MAX CAVALERA: I Never Wanted SOULFLY To Have The Same Members On Every Album

January 9, 2004

SOULFLY will film a video for the title track to their forthcoming album, "Prophecy", sometime in February.

"Prophecy", due in the spring through Roadrunner Records, was produced by mainman Max Cavalera and was mixed by Terry Date (DEFTONES, PANTERA) at Studio X in Seattle, Washington. The album was recorded, engineered and edited by John Gray at The Saltmine Studio Oasis in Mesa, Arizona.

Joining Cavalera on the album are guitarist Marc Rizzo, formerly of ILL NINO, returning drummer Joe Nunez, former MEGADETH bassist Dave Ellefson and ex-PRIMER 55 guitarist Bobby Burns on bass.

"I decided to do something different on this album," Cavalera explains in the band's new official biography. "This is an approach that I've wanted to do for a while. I never wanted SOULFLY to be a band like METALLICA, with the same four guys. On every SOULFLY album, we've changed the line up and it will probably continue that way. In order to do that, I had to start from the inside out and bring in people who caught my attention, that I had never played with before, and create this."
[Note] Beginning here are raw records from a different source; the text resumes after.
/-! ## S1ᴰ — the normalised bad sequence with mirror (PROVED) -/

/-- **S1ᴰ (GLUE — normalised bad sequence; PROVED from tree theorems).**  If the cell fails at `(ν, K)`, there are orders
`m_j → ∞`, horizontal centres `c_j`, data `a_j ∈ L³` (weakly divergence free, `‖a_j‖₃ ≤ Kν`,
`C_{m_j}`-equivariant about the vertical axis through `c_j` AND mirror-equivariant in the parallel vertical plane through
`c_j`) and local Leray solutions `(w_j, q_j) ∈ 𝒩(a_j)`
each essentially unbounded on every backward cylinder at `(1, 0)`.  Every ingredient is a tree theorem:
choice of a bad solution at order `m_j ≥ j`; `isKatoSolutionOn_of_classical`;
`exists_singularPoint_of_classical_of_not_hasSmoothExtensionPast` (singular point `(T_j, x_j)`);
`kato_local_rescale_translate` with `λ_j = √T_j`, `x₀ = -x_j` (singular point ↦ `(1, 0)`, axis ↦ the
vertical line through `c_j = -x_j^h/λ_j`, `L³` norm unchanged: `eLpNorm_three_rescaleData`);
`eLpNorm_top_uncurry_rescale_translate` (singular cylinders transported);
`leray_solution_exists_ae_eq_kato_holds` (a local Leray solution a.e. equal to the Kato solution on
`(0, 1) × R3`, hence singular at `(1, 0)`: `eLpNorm_top_parabolicCylinder_eq_top_of_small`). -/
theorem normalisedBadSequenceD {ν K : ℝ} (hν : 0 < ν)
    (hbad : ∀ m₀ : ℕ, ∃ m : ℕ, m₀ ≤ m ∧ ∃ T : ℝ, 0 < T ∧
      ∃ (u : ℝ → R3 → R3) (p : ℝ → R3 → ℝ),
        IsClassicalNSSolutionOn (Ico 0 T) ν 0 u p ∧ IsLerayHopfOn T ν 0 (u 0) u ∧
        HasRapidSpatialDecay (u 0) ∧
        (∀ x : R3, u 0 (rotZ (2 * Real.pi / m) x) = rotZ (2 * Real.pi / m) (u 0 x)) ∧
        (∀ x : R3, u 0 (reflY x) = reflY (u 0 x)) ∧
        eLpNorm (u 0) 3 volume ≤ ENNReal.ofReal (K * ν) ∧ ¬ HasSmoothExtensionPast ν 0 u T) :
    ∃ (m : ℕ → ℕ) (c : ℕ → R3) (a : ℕ → R3 → R3) (w : ℕ → ℝ → R3 → R3) (q : ℕ → ℝ → R3 → ℝ),
      Tendsto m atTop atTop ∧ (∀ j, c j 2 = 0) ∧
      (∀ j, MemLp (a j) 3 volume ∧ IsWeaklyDivFree (a j) ∧
        eLpNorm (a j) 3 volume ≤ ((K * ν).toNNReal : ℝ≥0∞)) ∧
      (∀ j, IsLocalLeraySolution ν (a j) (w j) (q j)) ∧
      (∀ j, IsCyclicEquivariantAbout (m j) (c j) (a j)) ∧
      (∀ j, IsMirrorEquivariantAbout (c j) (a j)) ∧
      (∀ j (r : ℝ), 0 < r →
        eLpNorm (uncurry (w j)) ∞ (volume.restrict (parabolicCylinder r ((1 : ℝ), (0 : R3)))) = ∞) := by
  classical
  -- bad solutions at orders `m_j ≥ j`
  choose m hm T hT u p hcl hLH hdec hsym hmir hbud hext using hbad
  -- they are Kato solutions with a singular point `(T_j, x_j)`
  have hK : ∀ j, IsKatoSolutionOn (T j) ν (u j 0) (u j) := fun j =>
    isKatoSolutionOn_of_classical hν (hT j) (hcl j) (hLH j) (hdec j)
  have hsingT : ∀ j, ∃ x₀ : R3, ∀ r : ℝ, 0 < r →
      eLpNorm (uncurry (u j)) ∞ (volume.restrict (parabolicCylinder r ((T j : ℝ), x₀))) = ∞ := by
    intro j
    obtain ⟨x₀, hx₀⟩ := exists_singularPoint_of_classical_of_not_hasSmoothExtensionPast hν (hT j)
      (hcl j) (hLH j) (hdec j) (hext j)
    exact ⟨x₀, fun r hr => eLpNorm_top_parabolicCylinder_eq_top_of_small (hT j) hx₀ hr⟩
  choose x hx using hsingT
  -- scales `λ_j = √T_j`
  set lam : ℕ → ℝ := fun j => Real.sqrt (T j) with hlam_def
  have hlam : ∀ j, 0 < lam j := fun j => Real.sqrt_pos.2 (hT j)
  have hlam2 : ∀ j, lam j ^ 2 = T j := fun j => Real.sq_sqrt (hT j).le
  -- normalised data and Kato solutions on `[0, 1)`
  set a : ℕ → R3 → R3 := fun j => rescaleData (lam j) fun y => u j 0 (y - -x j) with ha_def
  set v : ℕ → ℝ → R3 → R3 := fun j t y => lam j • u j (lam j ^ 2 * t) (lam j • y - -x j) with hv_def
  have hK1 : ∀ j, IsKatoSolutionOn 1 ν (a j) (v j) := by
    intro j
    obtain ⟨h1, h2, h3, h4⟩ := kato_local_rescale_translate (hK j).mild (hK j).continuousInLpOn
      (hK j).initial (hK j).aestronglyMeasurable (hlam j) (-x j)
    have h1T : T j / lam j ^ 2 = 1 := by rw [hlam2, div_self (hT j).ne']
    rw [h1T] at h1 h2 h4
    exact ⟨h1, h2, h3, h4⟩
  have ha3 : ∀ j, MemLp (a j) 3 volume := fun j => by
    have h := (hK1 j).memLp (t := 0) ⟨le_rfl, one_pos⟩
    rwa [(hK1 j).initial] at h
  have hdiv : ∀ j, IsWeaklyDivFree (a j) := fun j => by
    have h := (hK1 j).mild.1 0 ⟨le_rfl, one_pos⟩
    rwa [(hK1 j).initial] at h
  have hnorm : ∀ j, eLpNorm (a j) 3 volume ≤ ((K * ν).toNNReal : ℝ≥0∞) := fun j => by
    have hmeas : AEStronglyMeasurable (u j 0) volume := ((hLH j).memLp 0 ⟨le_rfl, (hT j).le⟩).1
    have e1 : eLpNorm (a j) 3 volume = eLpNorm (fun y => u j 0 (y - -x j)) 3 volume :=
      eLpNorm_three_rescaleData _ (hlam j)
    have e2 : eLpNorm (fun y => u j 0 (y - -x j)) 3 volume = eLpNorm (u j 0) 3 volume :=
      eLpNorm_comp_measurePreserving (g := u j 0) (f := fun y : R3 => y - -x j) hmeas
        (measurePreserving_sub_right volume (-x j))
    rw [e1, e2]
    exact hbud j
  -- local Leray solutions a.e. equal to the normalised Kato solutions on `(0, 1) × R3`
  have hLer : ∀ j, ∃ (w : ℝ → R3 → R3) (q : ℝ → R3 → ℝ), IsLocalLeraySolution ν (a j) w q ∧
      uncurry w =ᵐ[volume.restrict (Ioo 0 1 ×ˢ (univ : Set R3))] uncurry (v j) := fun j =>
    leray_solution_exists_ae_eq_kato_holds hν one_pos (ha3 j) (hdiv j) (hK1 j)
  choose w q hw hae using hLer
  -- the normalised Kato solutions are singular at `(1, 0)`
  have hvsing : ∀ j (r : ℝ), 0 < r →
      eLpNorm (uncurry (v j)) ∞ (volume.restrict (parabolicCylinder r ((1 : ℝ), (0 : R3)))) = ∞ := by
    intro j r hr
    have h := eLpNorm_top_uncurry_rescale_translate (u j) (hlam j) (-x j) r 1 0
    have e1 : (lam j ^ 2 * 1 : ℝ) = T j := by rw [mul_one, hlam2]
    have e2 : lam j • (0 : R3) - -x j = x j := by rw [smul_zero, sub_neg_eq_add, zero_add]
    rw [e1, e2, hx j (lam j * r) (mul_pos (hlam j) hr),
      ENNReal.mul_top (enorm_ne_zero.2 (hlam j).ne')] at h
    exact h
  -- hence so are the local Leray solutions
  have hwsing : ∀ j (r : ℝ), 0 < r →
      eLpNorm (uncurry (w j)) ∞ (volume.restrict (parabolicCylinder r ((1 : ℝ), (0 : R3)))) = ∞ := by
    intro j r hr
    refine eLpNorm_top_parabolicCylinder_eq_top_of_small one_pos (fun ρ hρ hρ1 => ?_) hr
    rw [eLpNorm_congr_ae (ae_restrict_of_ae_restrict_of_subset
      (parabolicCylinder_one_subset_strip hρ1) (hae j))]
    exact hvsing j ρ hρ
  -- the package
  refine ⟨m, fun j => axisCentre (lam j) (x j), a, w, q, ?_, fun j => rfl, fun j =>
    ⟨ha3 j, hdiv j, hnorm j⟩, hw, fun j => ?_, fun j => ?_, hwsing⟩
  · exact tendsto_atTop_atTop.2 fun b => ⟨b, fun j hj => le_trans hj (hm j)⟩
  · -- equivariance about the moved axis
    intro y
    show lam j • u j 0 (lam j • (axisCentre (lam j) (x j) +
        rotZ (2 * Real.pi / m j) (y - axisCentre (lam j) (x j))) - -x j) =
      rotZ (2 * Real.pi / m j) (lam j • u j 0 (lam j • y - -x j))
    rw [normalise_conj_rotZ (hlam j).ne', hsym j, rotZ_smul']
  · -- mirror-equivariance about the moved plane
    intro y
    show lam j • u j 0 (lam j • (axisCentre (lam j) (x j) +
        reflY (y - axisCentre (lam j) (x j))) - -x j) =
      reflY (lam j • u j 0 (lam j • y - -x j))
    rw [normalise_conj_reflY (hlam j).ne', hmir j, map_smul]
While it might seem unusual to employ two people for one job as bassist on "Prophecy", Cavalera insists that it gives the album distinct flavors. "The bass changes from song to song, and you can tell when it's Dave playing as opposed to Bobby, and that is what I wanted. Dave is old-school MEGADETH, which I love, and Bobby is new school. I like the old and the new together."

For "Prophecy", Cavalera journeyed to Serbia to work with native musicians. He was inspired to do so after many trips to the country and experiencing the culture. "I spent a week in Serbia, and then experimented in the studio, and I'm happy with what came out of it. That's shaking the ground. Yes, the album has trademarks that the fans want. There are the hooks that people like to sing along to, more here than any other SOULFLY album."

While SOULFLY doesn't skimp on their classic bombast, the experimental and world music vibes assert themselves much more prominently on "Prophecy". "When you get to 'I Believe', the album takes a different shape. It's a very spiritual, and one of the heaviest songs. It's about the faith that I have and that the fans have. It's an open song that I wanted to write for a long time, with a talking part in the middle. It's my own confession that I have faith in God. It's just my belief. It leads into 'Moses', which is the first exotic song on the album. I did it in Serbia with EYESBURN, a Serbian band. I've been called 'The Bob Marley Of Metal', so I wanted to do it right. It's seven minutes, it refers to the Bible and it's an epic song."

The fact that Cavalera went to a different country where he didn't speak the language lends an element of wonder to "Prophecy", which was mixed by Terry Date (DEFTONES, PANTERA, WHITE ZOMBIE),"It's got a legit dub style, with the basslines and horns, I never had a horn section on a record. But these are apocalyptic horns. Again, it's new." Cavalera also employed instruments from the Middle Ages and things like bagpipes made out of sheepskin while working with a Serbian professor of music. "They were the dirtiest instruments I have ever seen," Cavalera recalls. "Through the record, you hear them and get a world music feeling." There's even a guitar-less song recorded with Serbian gypsies and a song from World War II that you'd expect to unearth on a world music record.